I went to the sink and flicked on the water.
It worked.
“This is a good thing.” I couldn’t help but smile at the one thing that seemed to be in our favor after the last few days of this hell we had landed in. With a roof over our heads, and water, there wasn’t much more we needed for the moment.
“I will wash right after we check again.”

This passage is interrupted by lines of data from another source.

import Literature.NumberTheory.Automorphic.RSLFactorGLOneMeasureIndependence
import Literature.NumberTheory.Automorphic.WhittakerSphericalNonvanishing
import HarnessLib

/-!
# The unramified `L`-factor divides every JPSS `L`-polynomial of `(π, 1)` on `GL₂`:
# `∏_{a ∈ α} (1 - a T) ∣ P` for a Satake parameter `α` of `π`

Topic `Literature/NumberTheory/Automorphic`; proof file (theorems only: no definition, no named
fact, no instance).  Let `F` be a non-archimedean local field (`q = #k_F`), `π` an IRREDUCIBLE
smooth representation of `GL₂(F)` on `V`, generic for the continuous non-trivial additive character
`ψ`, and `α` a Satake parameter of `π` (`IsSatakeParameter π ϖ α` of `SatakeParametersGL`: a
non-zero `GL₂(𝒪)`-fixed vector `v₀` with `T₁ v₀ = q^{1/2} e₁(α) v₀`, `T₂ v₀ = e₂(α) v₀`).  Then
(`exists_measure_forall_hasRSLFactor_dvd`) for the invariant measure `ν` on `GL₁(F) ⧸ U₁ = Fˣ`
(a transported Haar measure) every polynomial `P` with `HasRSLFactor (1<2) π 𝟙_{GL₁} ψ ν P` — a
JPSS `L`-polynomial of the pair `(π, 1)`, `L(s, π × 1) = 1 / P(q^{-s})` (`RankinSelbergLocal`) — is
divisible by the unramified polynomial `P_α = ∏_{a ∈ α} (1 - a X)`, and equals it if
`deg P ≤ 2` (`eq_of_hasRSLFactor_of_natDegree_le_two`).  In words: the standard `L`-factor of a
representation carrying the Hecke eigenvalues of `α` has at least the poles of
`∏ (1 - a q^{-s})⁻¹` (Jacquet–Langlands 1970, Prop. 3.5: `L(s, π(μ₁, μ₂)) = L(s, μ₁) L(s, μ₂)`;
Jacquet–Piatetski-Shapiro–Shalika 1983, Thm. 2.7 (ii); the unramified computation of
Jacquet–Shalika 1981, §2 / Cogdell 2004, Thm. 3.3, read for the single spherical test vector).
No classification of the spherical representations of `GL₂(F)` is used.

## Proof

1.  `comp_mem_whittakerFunctionals_mulShift`: for `a ∈ Fˣ` and a `ψ`-Whittaker functional `Λ`,
    `Λ_a = Λ ∘ π(d(a,1))` is a `ψ_a`-Whittaker functional, `ψ_a = ψ(a ·)`; choose `a` with `ψ_a`
    of conductor `𝒪` (`AddChar.IsContinuousNontrivial.exists_mulShift_hasConductorExp_zero`).
2.  The torus function `Φ(h) = W_{v₁}(d(h,1))` of `v₁ = π(d(a,1)) v₀` for `Λ` is the torus function
    of `v₀` for `Λ_a` (the torus is commutative).  By Shintani's recursion for the unramified
    Whittaker–Hecke datum `W_{v₀}` (`isUnramifiedWhittakerDatum_whittakerModel`, `normTorus_pieri`
    of `ShintaniWhittakerFormula` at `r = 1, 2` and the weights `(k, 0)`), the central action
    `π(ϖ · 1) v₀ = e₂ v₀` (`T₂`, `heckeT_self_apply`) and the vanishing off the antitone cone
    (`apply_piPowGL_eq_zero_of_not_antitone`): `Φ` is supported in `𝒪 ∖ 0` and satisfies
    `Φ(h ϖ²) - q^{-1/2} e₁ Φ(h ϖ) + q^{-1} e₂ Φ(h) = 0` for `|h| ≤ q` (`torus_recursion`), while
    `Φ(1) = Λ_a(v₀) ≠ 0` (`whittakerModel_apply_one_ne_zero_of_spherical`, Casselman–Shalika).
3.  The torus zeta integral (`rsZeta_eq_integral_torus` of `WhittakerTorusJacquetGL2`) therefore
    satisfies `P_α(q^{-s}) Ψ(s; W_{v₁}, 1) = Φ(1) μ'(𝒪ˣ)` EXACTLY for `re s ≫ 0`
    (`mul_integral_torus_eq_const`: substituting `h ↦ h ϖⁱ` in the recursion leaves the single shell
    `|h| = q²`, as in `exists_sum_mul_integral_eq_sum` there).
4.  Clause (a) of `HasRSLFactor` for the pair `(W_{v₁}, 1)` gives `Ψ = R(q^{-s}) / P(q^{-s})` with
    `R` Laurent; comparing at `s = j ∈ ℕ` large: `P_α R = c X^e P` in `ℂ[X]` with `c ≠ 0`, so
    `P_α ∣ P` (`P_α(0) = 1` is prime to `X`).

## References

* H. Jacquet, R. P. Langlands, *Automorphic forms on GL(2)*, LNM 114 (1970), Prop. 3.5, Thm. 2.18.
  [JacquetLanglands1970]
* H. Jacquet, I. I. Piatetski-Shapiro, J. Shalika, *Rankin–Selberg convolutions*, Amer. J. Math.
  105 (1983), Thm. 2.7 (ii). [JacquetPiatetskiShapiroShalika1983]
* H. Jacquet, J. A. Shalika, Amer. J. Math. 103 (1981), §2, Prop. (2.3). [JacquetShalika1981]
* J. W. Cogdell, *Analytic theory of L-functions for GL_n* (2004), Thm. 3.3. [CogdellAnalyticTheory2004]
* T. Shintani, Proc. Japan Acad. 52 (1976), 180–182. [Shintani1976]
* W. Casselman, J. Shalika, Compositio Math. 41 (1980), Thm. 5.4. [CasselmanShalika1980]
-/

noncomputable section

open scoped MatrixGroups NNReal ENNReal
open MeasureTheory ValuativeRel Polynomial Filter Finset
  Literature.NumberTheory.GaloisRepresentations.IsNonarchimedeanLocalField
  Literature.NumberTheory.EllipticCurves.Hida2000Thm326
  Literature.RingTheory.SymmetricFunctions.SymmPoly

namespace Literature.NumberTheory.Automorphic

/-! ### Part 1: torus bookkeeping on `GL₂` -/

section Algebra

variable {F : Type*} [Field F]

/-- `diagonalGL (Fin 2) F ![a, b] = d(a, b)`. [folklore] -/
theorem diagonalGL_fin_two (a b : Fˣ) : diagonalGL (Fin 2) F ![a, b] = diagGL2 a b := by
  refine Units.ext ?_
  rw [coe_diagonalGL, coe_diagGL2]
  ext i j
  fin_cases i <;> fin_cases j <;> simp

/-- `ϖ^{(k, l)} = d(ϖ^k, ϖ^l)` for integral exponents. [folklore] -/
theorem zpowDiagGL_fin_two {ϖ : F} (hϖ : ϖ ≠ 0) (k l : ℤ) :
    zpowDiagGL hϖ ![k, l] = diagGL2 (Units.mk0 ϖ hϖ ^ k) (Units.mk0 ϖ hϖ ^ l) := by
  rw [zpowDiagGL, ← diagonalGL_fin_two]
  congr 1
  funext i
  fin_cases i <;> rfl

/-- `ϖ^{(k, l)} = d(ϖ^k, ϖ^l)` for natural exponents. [folklore] -/
theorem piPowGL_fin_two {ϖ : F} (hϖ : ϖ ≠ 0) (k l : ℕ) :
    piPowGL hϖ ![k, l] = diagGL2 (Units.mk0 ϖ hϖ ^ k) (Units.mk0 ϖ hϖ ^ l) := by
  rw [piPowGL_eq_diagonalGL, ← diagonalGL_fin_two]
  congr 1
  funext i
  fin_cases i <;> rfl

/-- `b((k, l)) = k - l` for the torus exponent `b(μ) = ∑ μ_i (n - 1 - 2i)` on `GL₂`. [folklore] -/
theorem torusExponent_fin_two (k l : ℕ) : torusExponent ![k, l] = (k : ℤ) - l := by
  rw [torusExponent, Fin.sum_univ_two]
  simp
  ring

/-- `(k, l)` is antitone iff `l ≤ k`. [folklore] -/
theorem antitone_vec_fin_two_iff {k l : ℕ} : Antitone (![k, l] : Fin 2 → ℕ) ↔ l ≤ k := by
  constructor
  · intro h
    have := h (show (0 : Fin 2) ≤ 1 by decide)
    simpa using this
  · intro h i j hij
    fin_cases i <;> fin_cases j <;> simp at hij ⊢
    exact h

/-- `(k, l) + 1_{{0}} = (k + 1, l)`. [folklore] -/
theorem addOn_singleton_zero_fin_two (k l : ℕ) : addOn {0} ![k, l] = ![k + 1, l] := by
  funext i
  fin_cases i <;> simp [addOn_apply]

/-- `(k, l) + 1_{{1}} = (k, l + 1)`. [folklore] -/
theorem addOn_singleton_one_fin_two (k l : ℕ) : addOn {1} ![k, l] = ![k, l + 1] := by
  funext i
  fin_cases i <;> simp [addOn_apply]

/-- `(k, l) + 1_{{0,1}} = (k + 1, l + 1)`. [folklore] -/
theorem addOn_univ_fin_two (k l : ℕ) : addOn univ ![k, l] = ![k + 1, l + 1] := by
  funext i
  fin_cases i <;> simp [addOn_apply]

/-- The `1`-element subsets of `{0, 1}`. [folklore] -/
theorem powersetCard_one_univ_fin_two :
    powersetCard 1 (univ : Finset (Fin 2)) = {{0}, {1}} := by
  decide

/-- The `2`-element subsets of `{0, 1}`. [folklore] -/
theorem powersetCard_two_univ_fin_two :
    powersetCard 2 (univ : Finset (Fin 2)) = {univ} := by
  decide

/-- `e₁(x₀, x₁) = x₀ + x₁`. [folklore] -/
theorem esymm_fin_two_one {R : Type*} [CommRing R] (x : Fin 2 → R) : esymm x 1 = x 0 + x 1 := by
  rw [esymm, powersetCard_one_univ_fin_two, Finset.sum_pair (by decide)]
  simp

/-- `e₂(x₀, x₁) = x₀ x₁`. [folklore] -/
theorem esymm_fin_two_two {R : Type*} [CommRing R] (x : Fin 2 → R) : esymm x 2 = x 0 * x 1 := by
  rw [esymm, powersetCard_two_univ_fin_two, Finset.sum_singleton, Fin.prod_univ_two]

/-- `∏_{a ∈ {x₀, x₁}} (1 - a X) = 1 - e₁ X + e₂ X²`. [folklore] -/
theorem prod_one_sub_C_mul_X_fin_two (x : Fin 2 → ℂ) :
    (((univ : Finset (Fin 2)).val.map x).map fun a => (1 : ℂ[X]) - C a * X).prod =
      1 - C (esymm x 1) * X + C (esymm x 2) * X ^ 2 := by
  rw [Multiset.map_map, Finset.prod_map_val, Fin.prod_univ_two, esymm_fin_two_one, esymm_fin_two_two]
  simp only [Function.comp_apply, map_add, map_mul]
  ring

end Algebra

/-! ### Part 2: shifting the additive character of a Whittaker functional -/

section Shift

variable {F : Type*} [Field F] {V : Type*} [AddCommGroup V] [Module ℂ V]
  (π : Representation ℂ (GL (Fin 2) F) V)

/-- **`Λ ∘ π(d(a, 1))` is a `ψ(a ·)`-Whittaker functional** for a `ψ`-Whittaker functional `Λ`:
`d(a,1) n(x) d(a,1)⁻¹ = n(a x)`. (Cogdell 2004, §3.1: translating the test vector changes the
additive character.) [cite: CogdellAnalyticTheory2004, §3.1] -/
theorem comp_mem_whittakerFunctionals_mulShift {ψ : AddChar F Circle} {Λ : Module.Dual ℂ V}
    (hΛ : Λ ∈ whittakerFunctionals π ψ) (a : Fˣ) :
    Λ ∘ₗ (π (diagGL2 a 1) : V →ₗ[ℂ] V) ∈ whittakerFunctionals π (ψ.mulShift a) := by
  rw [mem_whittakerFunctionals_iff]
  intro u v
  have hd : ∀ i j : Fin 2, (i : ℕ) + 1 = j → ((![a, 1] : Fin 2 → Fˣ) i : F) *
      (((![a, 1] : Fin 2 → Fˣ) j)⁻¹ : Fˣ) = a := by
    intro i j hij
    fin_cases i <;> fin_cases j <;> simp at hij ⊢
  have hconj := whittakerCharFun_diagonalGL_conj ψ ![a, 1] a hd u
  set d : GL (Fin 2) F := diagonalGL (Fin 2) F ![a, 1] with hd_def
  have hdg : d = diagGL2 a 1 := diagonalGL_fin_two a 1
  rw [LinearMap.comp_apply, LinearMap.comp_apply, ← hconj, ← hdg]
  have key := (mem_whittakerFunctionals_iff Λ).1 hΛ
    ⟨d * (u : GL (Fin 2) F) * d⁻¹, diagonalGL_conj_mem_upperUnitriangular _ u.2⟩ (π d v)
  rw [← key]
  change Λ (π d (π (u : GL (Fin 2) F) v)) = Λ (π (d * (u : GL (Fin 2) F) * d⁻¹) (π d v))
  rw [← Module.End.mul_apply, ← map_mul, ← Module.End.mul_apply, ← map_mul, inv_mul_cancel_right]

/-- `Λ ∘ π(g) ≠ 0` for `Λ ≠ 0`. [folklore] -/
theorem comp_ne_zero_of_ne_zero {Λ : Module.Dual ℂ V} (hΛ : Λ ≠ 0) (g : GL (Fin 2) F) :
    Λ ∘ₗ (π g : V →ₗ[ℂ] V) ≠ 0 := by
  intro h
  apply hΛ
  ext v
  have := LinearMap.congr_fun h (π g⁻¹ v)
  rw [LinearMap.comp_apply, ← Module.End.mul_apply, ← map_mul, mul_inv_cancel, map_one,
    Module.End.one_apply] at this
  rw [this, LinearMap.zero_apply, LinearMap.zero_apply]

/-- The torus function of `π(d(a,1)) v` for `Λ` is the torus function of `v` for `Λ ∘ π(d(a,1))`
(the diagonal torus is commutative). [folklore] -/
theorem whittakerModel_apply_diagGL2_diagGL2_eq_comp (Λ : Module.Dual ℂ V) (v : V) (a h : Fˣ) :
    whittakerModel π Λ (π (diagGL2 a 1) v) (diagGL2 h 1) =
      whittakerModel π (Λ ∘ₗ (π (diagGL2 a 1) : V →ₗ[ℂ] V)) v (diagGL2 h 1) := by
  rw [whittakerModel_apply, whittakerModel_apply, LinearMap.comp_apply, ← Module.End.mul_apply,
    ← map_mul, ← Module.End.mul_apply, ← map_mul, ← diagGL2_mul, ← diagGL2_mul, mul_comm a h]

end Shift

/-! ### Part 3: the torus function of a spherical Hecke eigenvector (character of conductor `𝒪`) -/

section Spherical

variable {F : Type*} [Field F] [ValuativeRel F] [TopologicalSpace F] [IsNonarchimedeanLocalField F]

/-- **`|ϖ|_F = q⁻¹` for a uniformizing element `ϖ`** (it has absolute value `< 1`, hence `≤ q⁻¹`,
and divides any element of absolute value `q⁻¹` in `𝒪`). [folklore] -/
theorem normAbs_eq_inv_of_isUniformizingElement {ϖ : F} (h : IsUniformizingElement ϖ) :
    normAbs F ϖ = (residueFieldCard F : ℝ≥0)⁻¹ := by
  refine le_antisymm (normAbs_le_inv_of_lt_one (normAbs_lt_one_iff.2 h.valuation_lt_one)) ?_
  obtain ⟨a, ha0, ha⟩ := exists_normAbs_eq_inv (F := F)
  have ha1 : normAbs F a < 1 := by rw [ha]; exact inv_residueFieldCard_lt_one
  obtain ⟨y, hy, hay⟩ := h.exists_eq_mul (normAbs_le_one_iff.1 ha1.le) (normAbs_lt_one_iff.1 ha1)
  calc (residueFieldCard F : ℝ≥0)⁻¹ = normAbs F a := ha.symm
    _ = normAbs F ϖ * normAbs F y := by rw [hay, map_mul]
    _ ≤ normAbs F ϖ * 1 := mul_le_mul_right (normAbs_le_one_iff.2 hy) _
    _ = normAbs F ϖ := mul_one _

omit [ValuativeRel F] [TopologicalSpace F] [IsNonarchimedeanLocalField F] in
/-- `heckeDiag 2 ϖ 2 = d(ϖ, ϖ) = ϖ · 1`. [folklore] -/
theorem heckeDiag_two_two (ϖ : Fˣ) : heckeDiag 2 ϖ 2 = diagGL2 ϖ ϖ := by
  refine Units.ext ?_
  rw [coe_heckeDiag, coe_diagGL2]
  ext i j
  fin_cases i <;> fin_cases j <;> simp

variable {V : Type*} [AddCommGroup V] [Module ℂ V] (π : Representation ℂ (GL (Fin 2) F) V)
  {ϖ : F} (hϖ : IsUniformizingElement ϖ) {ψ : AddChar F Circle} (hψ : ψ.HasConductorExp 0)
  {Λ : Module.Dual ℂ V} (hΛ : Λ ∈ whittakerFunctionals π ψ) {v : V}
  (hv : v ∈ π.fixedPoints (glInt 2 F)) (hv0 : v ≠ 0) {x : Fin 2 → ℂ}
  (hT : ∀ r, 1 ≤ r → r ≤ 2 → heckeT π (Units.mk0 ϖ hϖ.ne_zero) r v =
    ((((Real.sqrt (residueFieldCard F)) ^ (r * (2 - r)) : ℝ) : ℂ) * esymm x r) • v)

include hT in
/-- The Hecke eigen-equations in the form of `IsUnramifiedWhittakerDatum`. [folklore] -/
theorem heckeT_eq_smul_of_eigen (r : ℕ) (hr1 : 1 ≤ r) (hr2 : r ≤ 2) :
    heckeT π (Units.mk0 ϖ hϖ.ne_zero) r v =
      (((Real.sqrt (residueFieldCard F) : ℝ) : ℂ) ^ (r * (2 - r)) * esymm x r) • v := by
  rw [hT r hr1 hr2]; push_cast; rfl

include hv hT in
/-- **The centre acts on the spherical Hecke eigenvector through `T₂`**: `π(ϖ · 1) v = e₂(x) v`
(`T₂ = π(ϖ · 1)` on `V^{GL₂(𝒪)}`, `heckeT_self_apply`). [folklore] -/
theorem apply_diagGL2_self_eq_smul :
    π (diagGL2 (Units.mk0 ϖ hϖ.ne_zero) (Units.mk0 ϖ hϖ.ne_zero)) v = esymm x 2 • v := by
  have h2 := heckeT_eq_smul_of_eigen π hϖ hT 2 (by norm_num) le_rfl
  rw [heckeT_self_apply π _ hv, heckeDiag_two_two] at h2
  rw [h2, Nat.sub_self, mul_zero, pow_zero, one_mul]

include hv hv0 hT in
/-- `e₂(x) ≠ 0` (it is the eigenvalue of the invertible `π(ϖ · 1)` on `v ≠ 0`). [folklore] -/
theorem esymm_two_ne_zero_of_eigen : esymm x 2 ≠ 0 := by
  have h2 : heckeT π (Units.mk0 ϖ hϖ.ne_zero) 2 v = esymm x 2 • v := by
    rw [heckeT_eq_smul_of_eigen π hϖ hT 2 (by norm_num) le_rfl, Nat.sub_self, mul_zero, pow_zero,
      one_mul]
  exact (apply_heckeDiag_self_inv_pow_of_eigen π _ hv hv0 h2 0).1
/-- `towerE k` is the `recast` along `towerM_eq_fine`. [cite: Balaban1984PropagatorsI, (1.18) p.20] -/
theorem towerE_eq (k : ℕ) : towerE L M k = recast (towerM_eq_fine L M k) := rfl

/-- level `k+1` of the tower read on `T_{(L^k·L)⁻¹}`: the same map as `towerE L M (k+1)` (`towerE_succ`), TYPED on the
moduli `fine (L^k * L) M` of the composition law `B5Composition116.QvOp_comp_mulVec`. [folklore] -/
def towerE' (k : ℕ) : Tor (towerM L M (k + 1)) ≃ Tor (fine (L ^ k * L) M) := recast (towerM_eq_fine L M (k + 1))

/-- `towerE (k+1) = towerE' k` (`L^{k+1} = L^k·L`). [cite: Balaban1984PropagatorsI, (1.16)–(1.18) p.20] -/
theorem towerE_succ (k : ℕ) : towerE L M (k + 1) = towerE' L M k := rfl

/-- COHERENCE with the nesting identification `sites (L^k) L M` of `B5Composition116`: reading level `k+1` of the tower
on `T_{(L^kL)⁻¹}` IS reading it as the `L`-refinement of (level `k` read on `T_{L^{−k}}`).
[cite: Balaban1984PropagatorsI, (1.16)–(1.18) p.20] -/
theorem towerE'_symm_apply (k : ℕ) (x : Tor (fine (L ^ k * L) M)) :
    (towerE' L M k).symm x = (recast (fine_congr L (towerM_eq_fine L M k))).symm (sites (L ^ k) L M x) := by
  rw [towerE', recast_symm_apply, recast_symm_apply, sites, recast_recast]
  rfl

/-- the real field of level `k` of the tower whose reading on `T_η` is the real part of a given one-stroke field.
[folklore] -/
def pullR (k : ℕ) (A' : Tor (fine (L ^ k) M) × Fin d → ℂ) : Fld (towerM L M k) :=
  WithLp.toLp 2 fun i => (A' (towerE L M k i.1, i.2)).re

/-- components of `pullR`. [cite: Balaban1984PropagatorsI, (1.17) p.20] -/
theorem pullR_apply (k : ℕ) (A' : Tor (fine (L ^ k) M) × Fin d → ℂ) (i : Tor (towerM L M k) × Fin d) :
    pullR L M k A' i = (A' (towerE L M k i.1, i.2)).re := rfl

variable [NeZero L] [hM : ∀ μ, NeZero (M μ)]

/-- `up` by the factor `1` is the identification `T ≃ T_{1⁻¹}`. [cite: Balaban1984PropagatorsI, (1.6) p.18] -/
theorem up_one (h : ∀ ν, M ν = fine 1 M ν) (y : Tor M) : up 1 M y = recast h y := by
  have hy : y = fun ν => (((y ν).val : ℕ) : ZMod (M ν)) := funext fun ν => (ZMod.natCast_zmod_val _).symm
  rw [hy, up_natCast, recast_natCast]
  simp only [one_mul]

/-- averaging over blocks of ONE site is the identity: `Q_1 (trC A) = A`. [cite: Balaban1984PropagatorsI, (1.18) p.20] -/
theorem QvOp_one_trC (h : ∀ ν, M ν = fine 1 M ν) (B : Tor M × Fin d → ℂ) :
    QvOp 1 M *ᵥ trC (recast h) B = B := by
  funext i
  obtain ⟨y, μ⟩ := i
  rw [QvOp_mulVec]
  simp only [lineSum, Finset.univ_unique, Finset.sum_singleton, Nat.cast_one, one_pow, div_one, one_mul]
  have hι : iota 1 M (default : Fin d → Fin 1) = 0 := by
    funext ν
    simp [iota]
  have ht : tstep (fine 1 M) μ ((default : Fin 1) : ℕ) = 0 := by
    rw [Fin.val_eq_zero, tstep_zero]
  rw [bpt, hι, ht, add_zero, add_zero, up_one M h, trC_apply]

/-- `Q′_1 (trS λ) = λ`. [cite: Balaban1984PropagatorsI, (1.20) p.20] -/
theorem QsOp_one_trS (h : ∀ ν, M ν = fine 1 M ν) (l : Tor M → ℂ) :
    QsOp 1 M *ᵥ trS (recast h) l = l := by
  funext y
  rw [QsOp_mulVec]
  simp only [Finset.univ_unique, Finset.sum_singleton, Nat.cast_one, one_pow, div_one, one_mul]
  have hι : iota 1 M (default : Fin d → Fin 1) = 0 := by
    funext ν
    simp [iota]
  rw [bpt, hι, add_zero, up_one M h, trS_apply]

/-! ## §3  (1.17)/(1.18): the composite `Q_k` of the tower is the one-stroke `Q_k`, every `k` -/

/-- one step of the tower read on the one-stroke tori: `trC_k (Q A) = Q (trC A)` between levels `k+1 → k`.
[cite: Balaban1984PropagatorsI, (1.16)–(1.18) p.20] -/
theorem QvOp_towerE (k : ℕ) (A : Tor (fine L (towerM L M k)) × Fin d → ℂ) :
    trC (towerE L M k) (QvOp L (towerM L M k) *ᵥ A)
      = QvOp L (fine (L ^ k) M) *ᵥ trC (recast (fine_congr L (towerM_eq_fine L M k))) A :=
  (QvOp_trC L (towerM_eq_fine L M k) A).symm

/-- the same for the scalar average. [cite: Balaban1984PropagatorsI, (1.20) p.20] -/
theorem QsOp_towerE (k : ℕ) (l : Tor (fine L (towerM L M k)) → ℂ) :
    trS (towerE L M k) (QsOp L (towerM L M k) *ᵥ l)
      = QsOp L (fine (L ^ k) M) *ᵥ trS (recast (fine_congr L (towerM_eq_fine L M k))) l :=
  (QsOp_trS L (towerM_eq_fine L M k) l).symm


/-- **«Q_k is defined as Q only with the number L replaced by L^k»** for the B5 owner's COMPOSITE `Qk L M k = Q∘⋯∘Q`:
read through `towerE`, `Q_kA` is the one-stroke average (1.18) `B5Block118.QvOp (L^k) M` of `A`, for every `k`
(induction over the two-level law `B5Composition116.QvOp_comp_mulVec`). [cite: Balaban1984PropagatorsI, (1.17)–(1.18) p.20] -/
theorem cplx_Qk : ∀ (k : ℕ) (A : Fld (towerM L M k)),
    cplx (Qk L M k A) = QvOp (L ^ k) M *ᵥ trC (towerE L M k) (cplx A)
  | 0, A => (QvOp_one_trC M (towerM_eq_fine L M 0) (cplx A)).symm
  | k + 1, A => by
      show cplx (Qk L M k (Qlin L (towerM L M k) A)) = QvOp (L ^ k * L) M *ᵥ trC (towerE' L M k) (cplx A)
      have hA : trC (recast (fine_congr L (towerM_eq_fine L M k))) (cplx A)
          = trC (towerE' L M k) (cplx A) ∘ (sitesV (L ^ k) L M).symm := by
        funext i
        obtain ⟨x, ν⟩ := i
        simp only [Function.comp_apply, sitesV_symm_apply, trC_apply', towerE'_symm_apply, Equiv.apply_symm_apply]
        rfl
      funext i
      obtain ⟨y, μ⟩ := i
      rw [cplx_Qk k, cplx_Qlin, QvOp_towerE, hA, QvOp_comp_mulVec]

/-- the same for the scalar averages: the composite `Q′_k` of the tower is the one-stroke `Q′_k` of (1.20),
`B5Block118.QsOp (L^k) M`. [cite: Balaban1984PropagatorsI, (1.20) p.20] -/
theorem cplxS_Qsk : ∀ (k : ℕ) (l : Scl (towerM L M k)),
    cplxS (Qsk L M k l) = QsOp (L ^ k) M *ᵥ trS (towerE L M k) (cplxS l)
  | 0, l => (QsOp_one_trS M (towerM_eq_fine L M 0) (cplxS l)).symm
  | k + 1, l => by
      show cplxS (Qsk L M k (QsLin L (towerM L M k) l)) = QsOp (L ^ k * L) M *ᵥ trS (towerE' L M k) (cplxS l)
      have hl : trS (recast (fine_congr L (towerM_eq_fine L M k))) (cplxS l)
          = trS (towerE' L M k) (cplxS l) ∘ (sites (L ^ k) L M).symm := by
        funext x
        simp only [Function.comp_apply, trS_apply', towerE'_symm_apply, Equiv.apply_symm_apply]
        rfl
      funext y
      rw [cplxS_Qsk k, cplxS_QsLin, QsOp_towerE, hl, QsOp_comp_mulVec]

She was more shaken up by what had happened in that bathroom than the rest we had been through. I couldn’t say I blamed her. It was one thing to fight off an adult, it was another when it was a child. We had to push past that though if we were going to make it out. They were already gone by the time they became aggressive. It wasn’t a child she fought off; it was a virus.
We looked all over the lower half of the house and in the back room, in the closet, was a door that led to the crawlspace. The door was open and fresh tracks of dirt led from there to halfway across the room.
“You stay up here and shine this down for me, okay?”
“Why can’t I go with you?” she whined.
“Because I need you up here. Shine this down and stay put no matter what happens, got it?”
“I get it, but I don’t understand it.”
“Cam, I need you to keep an ear out for any sounds up here while I am in the hole. If we both go down there, we are exposed. I won’t be long. Quick sweep and I will be back up. Okay?”
“Okay.”
I hated leaving her up there alone, but I wasn’t sure what was down there and there wasn’t any reason to trap us both.
There were only three small steps leading to the dirt floor of the storm shelter. The smell was musty and wet, but I couldn’t smell any infection or rotting corpses like we had before.
“Shine the light down here more if you can,” I shouted up.
I heard the light clunk, clunk of her feet hitting the top step and spun around. I calmed down when I saw her sitting up there and not coming any further. She did shine the light better though and I was able to take a better look around.
Splat.
I landed hard on the ground. The sound of glass shattering broke the silence. I felt a shard slice into my leg before I was able to sit up.